## Records for this task
/-- **PIECE TRANSPORT.**  Let `w ∈ GL₃(𝒪)` move row `2` to row `a` (`(w k)_{aℓ} = k₂ₗ`) and conjugate the ball at `M(m')` onto the ball at `diag(d)`
(`Ad(w)(X) − diag d ∈ M₃(𝔭^J) ↔ X − M(m') ∈ M₃(𝔭^J)`), and let the BALL PIECE FORMULA `hball` hold with constant `C` (★ H″1).  Then the row-`a` piece of
`ρ(1_{B_J(diag d)}·h)` is `C · ‖χ(m')‖⁻¹ · ∫⁻_{B_J(diag d)} h dμ𝔤` for deep `J` (`κ` left-invariant under `w`; `Ad(w)` preserves `μ𝔤`, ★ `lintegral_comp_conj_of_mem_glInt`).
[cite: HarishChandra1999AdmissibleDistributions, §7 Lemma 7.8] -/
theorem lintegral_levelSet_row_eq_of_transport (κ : Measure ↥(glInt 3 F)) [IsHaarMeasure κ] (dx : Measure F)
    (μ𝔤 : Measure (Matrix (Fin 3) (Fin 3) F)) [μ𝔤.IsAddHaarMeasure] (C : ℝ≥0∞)
    (hball : ∀ m : Fin 5 → F, (!![m 0, m 1; m 2, m 3] : Matrix (Fin 2) (Fin 2) F).charpoly.eval (m 4) ≠ 0 →
      ∃ j₀ c₁ : ℕ, ∀ j' J : ℕ, j₀ ≤ j' → j' + c₁ ≤ J → ∀ h : Matrix (Fin 3) (Fin 3) F → ℝ≥0∞, Measurable h →
        ∫⁻ k in {k : ↥(glInt 3 F) | ((k : GL (Fin 3) F) : Matrix (Fin 3) (Fin 3) F) 2 0 ∈ primePowBall F j' ∧
            ((k : GL (Fin 3) F) : Matrix (Fin 3) (Fin 3) F) 2 1 ∈ primePowBall F j'},
          ∫⁻ r : Fin 7 → F,
            ({X : Matrix (Fin 3) (Fin 3) F | ∀ i l, (X - !![m 0, m 1, 0; m 2, m 3, 0; 0, 0, m 4]) i l ∈ primePowBall F (J : ℤ)}).indicator h
              (((k : GL (Fin 3) F) : Matrix (Fin 3) (Fin 3) F) * !![r 0, r 1, r 2; r 3, r 4, r 5; 0, 0, r 6] *
                ((((k : GL (Fin 3) F))⁻¹ : GL (Fin 3) F) : Matrix (Fin 3) (Fin 3) F))
            ∂(Measure.pi fun _ : Fin 7 => dx) ∂κ =
          C * ((normAbs F ((!![m 0, m 1; m 2, m 3] : Matrix (Fin 2) (Fin 2) F).charpoly.eval (m 4)))⁻¹ : ℝ≥0) *
            ∫⁻ X in {X : Matrix (Fin 3) (Fin 3) F | ∀ i l, (X - !![m 0, m 1, 0; m 2, m 3, 0; 0, 0, m 4]) i l ∈ primePowBall F (J : ℤ)}, h X ∂μ𝔤)
    (d : Fin 3 → F) (a : Fin 3) (m' : Fin 5 → F) (hm' : (!![m' 0, m' 1; m' 2, m' 3] : Matrix (Fin 2) (Fin 2) F).charpoly.eval (m' 4) ≠ 0)
    (w : GL (Fin 3) F) (hw : w ∈ glInt 3 F)
    (hrow : ∀ (k : Matrix (Fin 3) (Fin 3) F) (l : Fin 3), ((w : Matrix (Fin 3) (Fin 3) F) * k) a l = k 2 l)
    (hconj : ∀ (X : Matrix (Fin 3) (Fin 3) F) (J : ℕ),
      (∀ i l, ((w : Matrix (Fin 3) (Fin 3) F) * X * ((w⁻¹ : GL (Fin 3) F) : Matrix (Fin 3) (Fin 3) F) - Matrix.diagonal d) i l ∈ primePowBall F (J : ℤ)) ↔
        (∀ i l, (X - !![m' 0, m' 1, 0; m' 2, m' 3, 0; 0, 0, m' 4]) i l ∈ primePowBall F (J : ℤ))) :
    ∃ j₀ c₁ : ℕ, ∀ j' J : ℕ, j₀ ≤ j' → j' + c₁ ≤ J → ∀ h : Matrix (Fin 3) (Fin 3) F → ℝ≥0∞, Measurable h →
      ∫⁻ k in {k : ↥(glInt 3 F) | ((k : GL (Fin 3) F) : Matrix (Fin 3) (Fin 3) F) a 0 ∈ primePowBall F j' ∧
          ((k : GL (Fin 3) F) : Matrix (Fin 3) (Fin 3) F) a 1 ∈ primePowBall F j'},
        ∫⁻ r : Fin 7 → F,
          ({X : Matrix (Fin 3) (Fin 3) F | ∀ i l, (X - Matrix.diagonal d) i l ∈ primePowBall F (J : ℤ)}).indicator h
            (((k : GL (Fin 3) F) : Matrix (Fin 3) (Fin 3) F) * !![r 0, r 1, r 2; r 3, r 4, r 5; 0, 0, r 6] *
              ((((k : GL (Fin 3) F))⁻¹ : GL (Fin 3) F) : Matrix (Fin 3) (Fin 3) F))
          ∂(Measure.pi fun _ : Fin 7 => dx) ∂κ =
        C * ((normAbs F ((!![m' 0, m' 1; m' 2, m' 3] : Matrix (Fin 2) (Fin 2) F).charpoly.eval (m' 4)))⁻¹ : ℝ≥0) *
          ∫⁻ X in {X : Matrix (Fin 3) (Fin 3) F | ∀ i l, (X - Matrix.diagonal d) i l ∈ primePowBall F (J : ℤ)}, h X ∂μ𝔤 := by
  classical
  haveI : T2Space F := (isLocalField F).toT2Space
  haveI : IsTopologicalRing F := inferInstance
  obtain ⟨j₀, c₁, hb⟩ := hball m' hm'
  refine ⟨j₀, c₁, fun j' J hj' hJ h hh => ?_⟩
  set w' : ↥(glInt 3 F) := ⟨w, hw⟩ with hw'
  set B : Set (Matrix (Fin 3) (Fin 3) F) := {X : Matrix (Fin 3) (Fin 3) F | ∀ i l, (X - Matrix.diagonal d) i l ∈ primePowBall F (J : ℤ)} with hB
  set B' : Set (Matrix (Fin 3) (Fin 3) F) := {X : Matrix (Fin 3) (Fin 3) F | ∀ i l, (X - !![m' 0, m' 1, 0; m' 2, m' 3, 0; 0, 0, m' 4]) i l ∈ primePowBall F (J : ℤ)}
    with hB'
  set Sa : Set ↥(glInt 3 F) := {k : ↥(glInt 3 F) | ((k : GL (Fin 3) F) : Matrix (Fin 3) (Fin 3) F) a 0 ∈ primePowBall F j' ∧
      ((k : GL (Fin 3) F) : Matrix (Fin 3) (Fin 3) F) a 1 ∈ primePowBall F j'} with hSa
  set S2 : Set ↥(glInt 3 F) := {k : ↥(glInt 3 F) | ((k : GL (Fin 3) F) : Matrix (Fin 3) (Fin 3) F) 2 0 ∈ primePowBall F j' ∧
      ((k : GL (Fin 3) F) : Matrix (Fin 3) (Fin 3) F) 2 1 ∈ primePowBall F j'} with hS2
  have hSam : MeasurableSet Sa := measurableSet_rowLevelSet (F := F) a j'
  have hS2m : MeasurableSet S2 := measurableSet_rowLevelSet (F := F) 2 j'
  -- the transported test function `h' = h ∘ Ad(w)` and the pointwise transport of the integrand
  set h' : Matrix (Fin 3) (Fin 3) F → ℝ≥0∞ := fun Y => h ((w : Matrix (Fin 3) (Fin 3) F) * Y * ((w⁻¹ : GL (Fin 3) F) : Matrix (Fin 3) (Fin 3) F)) with hh'
  have hh'm : Measurable h' := hh.comp (K2E3GLnLieAdIntegralInvariant.continuous_conj w).measurable
  have hpt : ∀ Y : Matrix (Fin 3) (Fin 3) F,
      B.indicator h ((w : Matrix (Fin 3) (Fin 3) F) * Y * ((w⁻¹ : GL (Fin 3) F) : Matrix (Fin 3) (Fin 3) F)) = B'.indicator h' Y := by
    intro Y
    have hiff : (w : Matrix (Fin 3) (Fin 3) F) * Y * ((w⁻¹ : GL (Fin 3) F) : Matrix (Fin 3) (Fin 3) F) ∈ B ↔ Y ∈ B' := hconj Y J
    by_cases hY : Y ∈ B'
    · rw [Set.indicator_of_mem (hiff.2 hY), Set.indicator_of_mem hY]
    · rw [Set.indicator_of_notMem (fun h1 => hY (hiff.1 h1)), Set.indicator_of_notMem hY]
  -- (1) left translation by `w'` on `K`
  set Θ : ↥(glInt 3 F) → ℝ≥0∞ := fun k => ∫⁻ r : Fin 7 → F,
      B.indicator h (((k : GL (Fin 3) F) : Matrix (Fin 3) (Fin 3) F) * !![r 0, r 1, r 2; r 3, r 4, r 5; 0, 0, r 6] *
        ((((k : GL (Fin 3) F))⁻¹ : GL (Fin 3) F) : Matrix (Fin 3) (Fin 3) F)) ∂(Measure.pi fun _ : Fin 7 => dx) with hΘ
  have h1 : ∫⁻ k in Sa, Θ k ∂κ = ∫⁻ k, Sa.indicator Θ (w' * k) ∂κ := by
    rw [← lintegral_indicator hSam, lintegral_mul_left_eq_self]
  -- (2) `w' k ∈ Sa ↔ k ∈ S2` and the integrand transported
  have hmemiff : ∀ k : ↥(glInt 3 F), w' * k ∈ Sa ↔ k ∈ S2 := by
    intro k
    have hc : (((w' * k : ↥(glInt 3 F)) : GL (Fin 3) F) : Matrix (Fin 3) (Fin 3) F) = (w : Matrix (Fin 3) (Fin 3) F) * ((k : GL (Fin 3) F) : Matrix (Fin 3) (Fin 3) F) := by
      rw [hw', Subgroup.coe_mul, Units.val_mul]
    simp only [hSa, hS2, Set.mem_setOf_eq, hc, hrow]
  have hΘw : ∀ k : ↥(glInt 3 F), Θ (w' * k) = ∫⁻ r : Fin 7 → F,
      B'.indicator h' (((k : GL (Fin 3) F) : Matrix (Fin 3) (Fin 3) F) * !![r 0, r 1, r 2; r 3, r 4, r 5; 0, 0, r 6] *
        ((((k : GL (Fin 3) F))⁻¹ : GL (Fin 3) F) : Matrix (Fin 3) (Fin 3) F)) ∂(Measure.pi fun _ : Fin 7 => dx) := by
    intro k
    rw [hΘ]; dsimp only
    refine lintegral_congr fun r => ?_
    rw [← hpt]
    congr 1
    have hc : (((w' * k : ↥(glInt 3 F)) : GL (Fin 3) F)) = w * (k : GL (Fin 3) F) := by rw [hw', Subgroup.coe_mul]
    rw [hc, _root_.mul_inv_rev, Units.val_mul, Units.val_mul]
    simp only [Matrix.mul_assoc]
  have h2 : ∫⁻ k, Sa.indicator Θ (w' * k) ∂κ = ∫⁻ k in S2, ∫⁻ r : Fin 7 → F,
      B'.indicator h' (((k : GL (Fin 3) F) : Matrix (Fin 3) (Fin 3) F) * !![r 0, r 1, r 2; r 3, r 4, r 5; 0, 0, r 6] *
        ((((k : GL (Fin 3) F))⁻¹ : GL (Fin 3) F) : Matrix (Fin 3) (Fin 3) F)) ∂(Measure.pi fun _ : Fin 7 => dx) ∂κ := by
    rw [← lintegral_indicator hS2m]
    refine lintegral_congr fun k => ?_
    by_cases hk : k ∈ S2
    · rw [Set.indicator_of_mem ((hmemiff k).2 hk), Set.indicator_of_mem hk, hΘw]
    · rw [Set.indicator_of_notMem (fun h1 => hk ((hmemiff k).1 h1)), Set.indicator_of_notMem hk]
  -- (3) the ball piece at `m'`, (4) `Ad(w)` preserves `μ𝔤`
  have h3 := hb j' J hj' hJ h' hh'm
  have h4 : ∫⁻ X in B', h' X ∂μ𝔤 = ∫⁻ X in B, h X ∂μ𝔤 := by
    rw [← lintegral_indicator (measurableSet_subBall _ _), ← lintegral_indicator (measurableSet_subBall _ _)]
    calc ∫⁻ X, B'.indicator h' X ∂μ𝔤
        = ∫⁻ X, B.indicator h ((w : Matrix (Fin 3) (Fin 3) F) * X * ((w⁻¹ : GL (Fin 3) F) : Matrix (Fin 3) (Fin 3) F)) ∂μ𝔤 :=
          lintegral_congr fun Y => (hpt Y).symm
      _ = ∫⁻ X, B.indicator h X ∂μ𝔤 := K2E3GLnLieAdIntegralInvariant.lintegral_comp_conj_of_mem_glInt μ𝔤 hw (B.indicator h)
  change ∫⁻ k in Sa, Θ k ∂κ = _
  rw [h1, h2, h3, h4]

## What the task asks
Please return exactly the lines from the opening line of the data above through the line with "(w : GL (Fin 3) F) (hw : w ∈ glInt 3 F)", both included and nothing else.

## The answer
/-- **PIECE TRANSPORT.**  Let `w ∈ GL₃(𝒪)` move row `2` to row `a` (`(w k)_{aℓ} = k₂ₗ`) and conjugate the ball at `M(m')` onto the ball at `diag(d)`
(`Ad(w)(X) − diag d ∈ M₃(𝔭^J) ↔ X − M(m') ∈ M₃(𝔭^J)`), and let the BALL PIECE FORMULA `hball` hold with constant `C` (★ H″1).  Then the row-`a` piece of
`ρ(1_{B_J(diag d)}·h)` is `C · ‖χ(m')‖⁻¹ · ∫⁻_{B_J(diag d)} h dμ𝔤` for deep `J` (`κ` left-invariant under `w`; `Ad(w)` preserves `μ𝔤`, ★ `lintegral_comp_conj_of_mem_glInt`).
[cite: HarishChandra1999AdmissibleDistributions, §7 Lemma 7.8] -/
theorem lintegral_levelSet_row_eq_of_transport (κ : Measure ↥(glInt 3 F)) [IsHaarMeasure κ] (dx : Measure F)
    (μ𝔤 : Measure (Matrix (Fin 3) (Fin 3) F)) [μ𝔤.IsAddHaarMeasure] (C : ℝ≥0∞)
    (hball : ∀ m : Fin 5 → F, (!![m 0, m 1; m 2, m 3] : Matrix (Fin 2) (Fin 2) F).charpoly.eval (m 4) ≠ 0 →
      ∃ j₀ c₁ : ℕ, ∀ j' J : ℕ, j₀ ≤ j' → j' + c₁ ≤ J → ∀ h : Matrix (Fin 3) (Fin 3) F → ℝ≥0∞, Measurable h →
        ∫⁻ k in {k : ↥(glInt 3 F) | ((k : GL (Fin 3) F) : Matrix (Fin 3) (Fin 3) F) 2 0 ∈ primePowBall F j' ∧
            ((k : GL (Fin 3) F) : Matrix (Fin 3) (Fin 3) F) 2 1 ∈ primePowBall F j'},
          ∫⁻ r : Fin 7 → F,
            ({X : Matrix (Fin 3) (Fin 3) F | ∀ i l, (X - !![m 0, m 1, 0; m 2, m 3, 0; 0, 0, m 4]) i l ∈ primePowBall F (J : ℤ)}).indicator h
              (((k : GL (Fin 3) F) : Matrix (Fin 3) (Fin 3) F) * !![r 0, r 1, r 2; r 3, r 4, r 5; 0, 0, r 6] *
                ((((k : GL (Fin 3) F))⁻¹ : GL (Fin 3) F) : Matrix (Fin 3) (Fin 3) F))
            ∂(Measure.pi fun _ : Fin 7 => dx) ∂κ =
          C * ((normAbs F ((!![m 0, m 1; m 2, m 3] : Matrix (Fin 2) (Fin 2) F).charpoly.eval (m 4)))⁻¹ : ℝ≥0) *
            ∫⁻ X in {X : Matrix (Fin 3) (Fin 3) F | ∀ i l, (X - !![m 0, m 1, 0; m 2, m 3, 0; 0, 0, m 4]) i l ∈ primePowBall F (J : ℤ)}, h X ∂μ𝔤)
    (d : Fin 3 → F) (a : Fin 3) (m' : Fin 5 → F) (hm' : (!![m' 0, m' 1; m' 2, m' 3] : Matrix (Fin 2) (Fin 2) F).charpoly.eval (m' 4) ≠ 0)
    (w : GL (Fin 3) F) (hw : w ∈ glInt 3 F)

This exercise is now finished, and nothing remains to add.